/-!
# `Balaban1983to89.B8Thm2TorusMemberCatalogueThresholds` — sub-row G-B8-T2S, file G1: THE MEMBER CATALOGUE OF THE [B8] THM 2 TORUS ASSEMBLER
# ABOVE ALL THREE PRINTED THRESHOLDS — [Balaban1985BackgroundPropagators] Thm 3.1 p. 397 «for M ≥ M₁» ∕ Thm 3.7 p. 410 «for M sufficiently large»
# (`M₀ ≤ L·M_h`) AND [Balaban1984PropagatorsII] Lemma 2.1 p. 234 «for RM satisfying (2.59)» (`N₀ + 1 ≤ R·(L·M_h)`, `T₀ ≤ R·L·M_h − 1`) — in EXACTLY the
# clause shape of seat p33's FILE 16 `B8Thm2TorusKnitOfCubeData.thm2SetupSUAt_ofCubeData_exists` (its OFFER (β): «t2s-1 A11 lineage — a catalogue with the
# R·M thresholds; `exists_catalogue` controls M only»)

statement-level skeleton of published theorems with citation tags; proofs where landed; nothing here is a claim about the
Yang–Mills mass gap

T. Bałaban, *Propagators and renormalization transformations for lattice gauge theories. II*, Commun. Math. Phys. **96** (1984) 223–250
[Balaban1984PropagatorsII]: (2.1)–(2.4) p. 224 (the sequence of block lattices `T^{(j)}_{L^jη}`, domains `Ω_j`, big blocks of size `M = L·M_h`), (2.16) p. 225
(the weights `a` in the band), Lemma 2.1 (2.59)–(2.61) pp. 233–234 («for RM satisfying (2.59)»).  T. Bałaban, *Propagators for lattice gauge theories in a
background field*, Commun. Math. Phys. **99** (1985) 389–434 [Balaban1985BackgroundPropagators]: Thm 3.1 p. 397 («There exist constants M₁, δ₀ > 0, B₀ … for
M ≥ M₁»), Thm 3.7 p. 410 («for M sufficiently large»), Thm 3.9 p. 413, (3.16) p. 393 (print's units `c_f`).  T. Bałaban, *Spaces of regular gauge field
configurations on a lattice and gauge fixing conditions*, Commun. Math. Phys. **99** (1985) 75–102 [Balaban1985RegularSpaces]: Thm 2 p. 83, p. 77 («Ω_j = T_η
for j = 0,1,…,l, l ≤ k»).  T. Bałaban, *Averaging operations for lattice gauge theories*, Commun. Math. Phys. **98** (1985) 17–51 [Balaban1985Averaging]: (4)
p. 18 (the torus of `L^k`-blocks).

WHY.  FILE 16 (p33 g100, p656834) proves [B8] Thm 2 on `T_η` for `SU(N)` from three displayed families: (i) a member catalogue `memF k P n` with sections `ιBF`
meeting the clauses «period `P`, constant level `n`, `M₀ ≤ L·M_h`, `N₀ + 1 ≤ R·(L·M_h)`, `T₀ ≤ R·L·M_h − 1` (`B9CubeGeometryInputs.RM1`), `c_f = L^k`, nominal index
`k ≤ n + e_s`, `ιBF` a section of `β`», (ii) per-cube (3.35) data, (iii) the (B)-lines.  Seat t2s-1's catalogue A11
`B8Thm2TorusMemberCatalogue.exists_catalogue` (and g7's weighted form `B8Thm2TorusMemberWeighted.exists_constLev_member_weight`) serves the `M`-threshold only.
THIS FILE serves all three thresholds at once, with the SAME members (big blocks `M_h = L^a`, `R = 2L²`): since `R ≥ 1`, the two `R·M`-clauses are met by
enlarging the big-block exponent `a` alone (`B6KLevelFamilyWitnessV1.exists_exponent`), so the catalogue is g7's weighted constant-level member at a larger `a`,
chosen ONCE from `(M₀, T₀, N₀)` — independent of the volume (the located volume threshold is `n + (a + 3) ≤ m + K`).

WHAT IS PROVED (kernel; 0 `def`, 0 `… : Prop` fact, 0 sorry; standard axioms).
* §1 `exists_exponent_thresholds` — the arithmetic: `∃ a, 8 ≤ L^a ∧ M₀ ≤ L·L^a ∧ N₀ + 1 ≤ 2L²·(L·L^a) ∧ T₀ ≤ ((2L²·(L·L^a) − 1 : ℕ) : ℝ)`.
* §2 ★★ `exists_catalogue_thresholds` — for odd `L = ℓ + 1 ≥ 5`, band `0 < b₀ ≤ b₁` and ANY thresholds `M₀ T₀ : ℝ`, `N₀ : ℕ`: `∃ a k₀ mem ιBm`, `L^a ≥ 8`,
  `k₀ = a + 3`, such that for every Setup torus `PV d ℓ m K` (period `P₀ = 2L^{m+K}`) and every level `1 ≤ n` with `n + k₀ ≤ m + K`, the member `mem P₀ n` has
  `m`-field `m + K`, `K`-field `0`, nominal index `n + 1`, `M_h = L^a`, `c_f = L^{n+1}`, constant level `n`, the weights of record
  `w ι = c_f²·b₀·(L^{j(ι)})^{d+1}·(L^{−j(ι)})²`, the three thresholds `M₀ ≤ L·M_h`, `N₀ + 1 ≤ R·(L·M_h)`, `T₀ ≤ RM1`, and `ιBm P₀ n` is a section of its `β`.
* §3 ★★ `exists_catalogueF16` — THE SAME IN FILE 16's BINDER SHAPE: `∃ a k₀ memF ιBF, L^a ≥ 8 ∧ k₀ = a + 3 ∧ ∀ m K k, 1 ≤ k → k + k₀ ≤ m + K →` a SHAPE group
  (constant level, `k = n + 1`, `M_h = L^a`, `c_f = L^{n+1}`, period, weights) and the three clause groups of `thm2SetupSUAt_ofCubeData_exists` at `P = P₀`
  and `e_s = 1` (period ∕ `levY ≡ n` ∕ thresholds + `c_f` + `k ≤ n + 1` + section), verbatim.

HONEST SCOPE.  Bookkeeping over landed theorems (g7's member, p22/r03's `exists_exponent`); NO estimate of [B8] ∕ [B9] ∕ [4] is proved or used; the thresholds are
PARAMETERS (print's «M sufficiently large», «RM satisfying (2.59)» — whichever values FILES 12–15 produce); the located volume threshold `k + k₀ ≤ m + K` stands
(a member of nominal index `n + 1` with big blocks `L^a` and `P′ ≥ L` per direction lives on tori of at least `2L^{n+a+3}` sites); count-neutral; `stub_PV3A` NOT
discharged; nothing continuum ∕ ℝ⁴ ∕ OS ∕ mass-gap ∕ Clay — the Yang–Mills mass gap is NOT proved by any of this.  No `sorry`, no `axiom`, no `def`, no
`instance`, no `notation`.  NEW file; nothing landed is modified.  Cell `lit-balaban`, seat `lit-balaban-t2s-1` gen 9, 2026-08-28; `--supports
stmt-QuantumFields-19200`.
-/

noncomputable section

open scoped BigOperators

namespace Literature.MathematicalPhysics.QuantumFieldTheory.Balaban1983to89.B8Thm2TorusMemberCatalogueThresholds

open Node00 B6KLevelCensusIndexV1
open B6GlobalChartV1 (PV)
open B6KLevelFamilyWitnessV1 (exists_exponent)
open B6Ineq2142KLevelV1 (β)
open B9CubeGeometryInputs (RM1)
open B8Thm2TorusMemberCatalogue (period_eq exponent_eq_of_period_eq)
open B8Thm2TorusMemberWeighted (exists_constLev_member_weight)

variable {d ℓ : ℕ} {hd : 1 ≤ d + 1} {hL : Odd (ℓ + 1) ∧ 1 < ℓ + 1} {b₀ b₁ : ℝ}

•••••

**EXERCISE INSTRUCTIONS**
Reproduce all entries. Keep them exact.

**ANSWER SPACE**
/-!
# `Balaban1983to89.B8Thm2TorusMemberCatalogueThresholds` — sub-row G-B8-T2S, file G1: THE MEMBER CATALOGUE OF THE [B8] THM 2 TORUS ASSEMBLER
# ABOVE ALL THREE PRINTED THRESHOLDS — [Balaban1985BackgroundPropagators] Thm 3.1 p. 397 «for M ≥ M₁» ∕ Thm 3.7 p. 410 «for M sufficiently large»
# (`M₀ ≤ L·M_h`) AND [Balaban1984PropagatorsII] Lemma 2.1 p. 234 «for RM satisfying (2.59)» (`N₀ + 1 ≤ R·(L·M_h)`, `T₀ ≤ R·L·M_h − 1`) — in EXACTLY the
# clause shape of seat p33's FILE 16 `B8Thm2TorusKnitOfCubeData.thm2SetupSUAt_ofCubeData_exists` (its OFFER (β): «t2s-1 A11 lineage — a catalogue with the
# R·M thresholds; `exists_catalogue` controls M only»)

statement-level skeleton of published theorems with citation tags; proofs where landed; nothing here is a claim about the
Yang–Mills mass gap

T. Bałaban, *Propagators and renormalization transformations for lattice gauge theories. II*, Commun. Math. Phys. **96** (1984) 223–250
[Balaban1984PropagatorsII]: (2.1)–(2.4) p. 224 (the sequence of block lattices `T^{(j)}_{L^jη}`, domains `Ω_j`, big blocks of size `M = L·M_h`), (2.16) p. 225
(the weights `a` in the band), Lemma 2.1 (2.59)–(2.61) pp. 233–234 («for RM satisfying (2.59)»).  T. Bałaban, *Propagators for lattice gauge theories in a
background field*, Commun. Math. Phys. **99** (1985) 389–434 [Balaban1985BackgroundPropagators]: Thm 3.1 p. 397 («There exist constants M₁, δ₀ > 0, B₀ … for
M ≥ M₁»), Thm 3.7 p. 410 («for M sufficiently large»), Thm 3.9 p. 413, (3.16) p. 393 (print's units `c_f`).  T. Bałaban, *Spaces of regular gauge field
configurations on a lattice and gauge fixing conditions*, Commun. Math. Phys. **99** (1985) 75–102 [Balaban1985RegularSpaces]: Thm 2 p. 83, p. 77 («Ω_j = T_η
for j = 0,1,…,l, l ≤ k»).  T. Bałaban, *Averaging operations for lattice gauge theories*, Commun. Math. Phys. **98** (1985) 17–51 [Balaban1985Averaging]: (4)
p. 18 (the torus of `L^k`-blocks).

WHY.  FILE 16 (p33 g100, p656834) proves [B8] Thm 2 on `T_η` for `SU(N)` from three displayed families: (i) a member catalogue `memF k P n` with sections `ιBF`
meeting the clauses «period `P`, constant level `n`, `M₀ ≤ L·M_h`, `N₀ + 1 ≤ R·(L·M_h)`, `T₀ ≤ R·L·M_h − 1` (`B9CubeGeometryInputs.RM1`), `c_f = L^k`, nominal index
`k ≤ n + e_s`, `ιBF` a section of `β`», (ii) per-cube (3.35) data, (iii) the (B)-lines.  Seat t2s-1's catalogue A11
`B8Thm2TorusMemberCatalogue.exists_catalogue` (and g7's weighted form `B8Thm2TorusMemberWeighted.exists_constLev_member_weight`) serves the `M`-threshold only.
THIS FILE serves all three thresholds at once, with the SAME members (big blocks `M_h = L^a`, `R = 2L²`): since `R ≥ 1`, the two `R·M`-clauses are met by
enlarging the big-block exponent `a` alone (`B6KLevelFamilyWitnessV1.exists_exponent`), so the catalogue is g7's weighted constant-level member at a larger `a`,
chosen ONCE from `(M₀, T₀, N₀)` — independent of the volume (the located volume threshold is `n + (a + 3) ≤ m + K`).

WHAT IS PROVED (kernel; 0 `def`, 0 `… : Prop` fact, 0 sorry; standard axioms).
* §1 `exists_exponent_thresholds` — the arithmetic: `∃ a, 8 ≤ L^a ∧ M₀ ≤ L·L^a ∧ N₀ + 1 ≤ 2L²·(L·L^a) ∧ T₀ ≤ ((2L²·(L·L^a) − 1 : ℕ) : ℝ)`.
* §2 ★★ `exists_catalogue_thresholds` — for odd `L = ℓ + 1 ≥ 5`, band `0 < b₀ ≤ b₁` and ANY thresholds `M₀ T₀ : ℝ`, `N₀ : ℕ`: `∃ a k₀ mem ιBm`, `L^a ≥ 8`,
  `k₀ = a + 3`, such that for every Setup torus `PV d ℓ m K` (period `P₀ = 2L^{m+K}`) and every level `1 ≤ n` with `n + k₀ ≤ m + K`, the member `mem P₀ n` has
  `m`-field `m + K`, `K`-field `0`, nominal index `n + 1`, `M_h = L^a`, `c_f = L^{n+1}`, constant level `n`, the weights of record
  `w ι = c_f²·b₀·(L^{j(ι)})^{d+1}·(L^{−j(ι)})²`, the three thresholds `M₀ ≤ L·M_h`, `N₀ + 1 ≤ R·(L·M_h)`, `T₀ ≤ RM1`, and `ιBm P₀ n` is a section of its `β`.
* §3 ★★ `exists_catalogueF16` — THE SAME IN FILE 16's BINDER SHAPE: `∃ a k₀ memF ιBF, L^a ≥ 8 ∧ k₀ = a + 3 ∧ ∀ m K k, 1 ≤ k → k + k₀ ≤ m + K →` a SHAPE group
  (constant level, `k = n + 1`, `M_h = L^a`, `c_f = L^{n+1}`, period, weights) and the three clause groups of `thm2SetupSUAt_ofCubeData_exists` at `P = P₀`
  and `e_s = 1` (period ∕ `levY ≡ n` ∕ thresholds + `c_f` + `k ≤ n + 1` + section), verbatim.

HONEST SCOPE.  Bookkeeping over landed theorems (g7's member, p22/r03's `exists_exponent`); NO estimate of [B8] ∕ [B9] ∕ [4] is proved or used; the thresholds are
PARAMETERS (print's «M sufficiently large», «RM satisfying (2.59)» — whichever values FILES 12–15 produce); the located volume threshold `k + k₀ ≤ m + K` stands
(a member of nominal index `n + 1` with big blocks `L^a` and `P′ ≥ L` per direction lives on tori of at least `2L^{n+a+3}` sites); count-neutral; `stub_PV3A` NOT
discharged; nothing continuum ∕ ℝ⁴ ∕ OS ∕ mass-gap ∕ Clay — the Yang–Mills mass gap is NOT proved by any of this.  No `sorry`, no `axiom`, no `def`, no
`instance`, no `notation`.  NEW file; nothing landed is modified.  Cell `lit-balaban`, seat `lit-balaban-t2s-1` gen 9, 2026-08-28; `--supports
stmt-QuantumFields-19200`.
-/

noncomputable section

open scoped BigOperators

namespace Literature.MathematicalPhysics.QuantumFieldTheory.Balaban1983to89.B8Thm2TorusMemberCatalogueThresholds

open Node00 B6KLevelCensusIndexV1
open B6GlobalChartV1 (PV)
open B6KLevelFamilyWitnessV1 (exists_exponent)
open B6Ineq2142KLevelV1 (β)
open B9CubeGeometryInputs (RM1)
open B8Thm2TorusMemberCatalogue (period_eq exponent_eq_of_period_eq)
open B8Thm2TorusMemberWeighted (exists_constLev_member_weight)

variable {d ℓ : ℕ} {hd : 1 ≤ d + 1} {hL : Odd (ℓ + 1) ∧ 1 < ℓ + 1} {b₀ b₁ : ℝ}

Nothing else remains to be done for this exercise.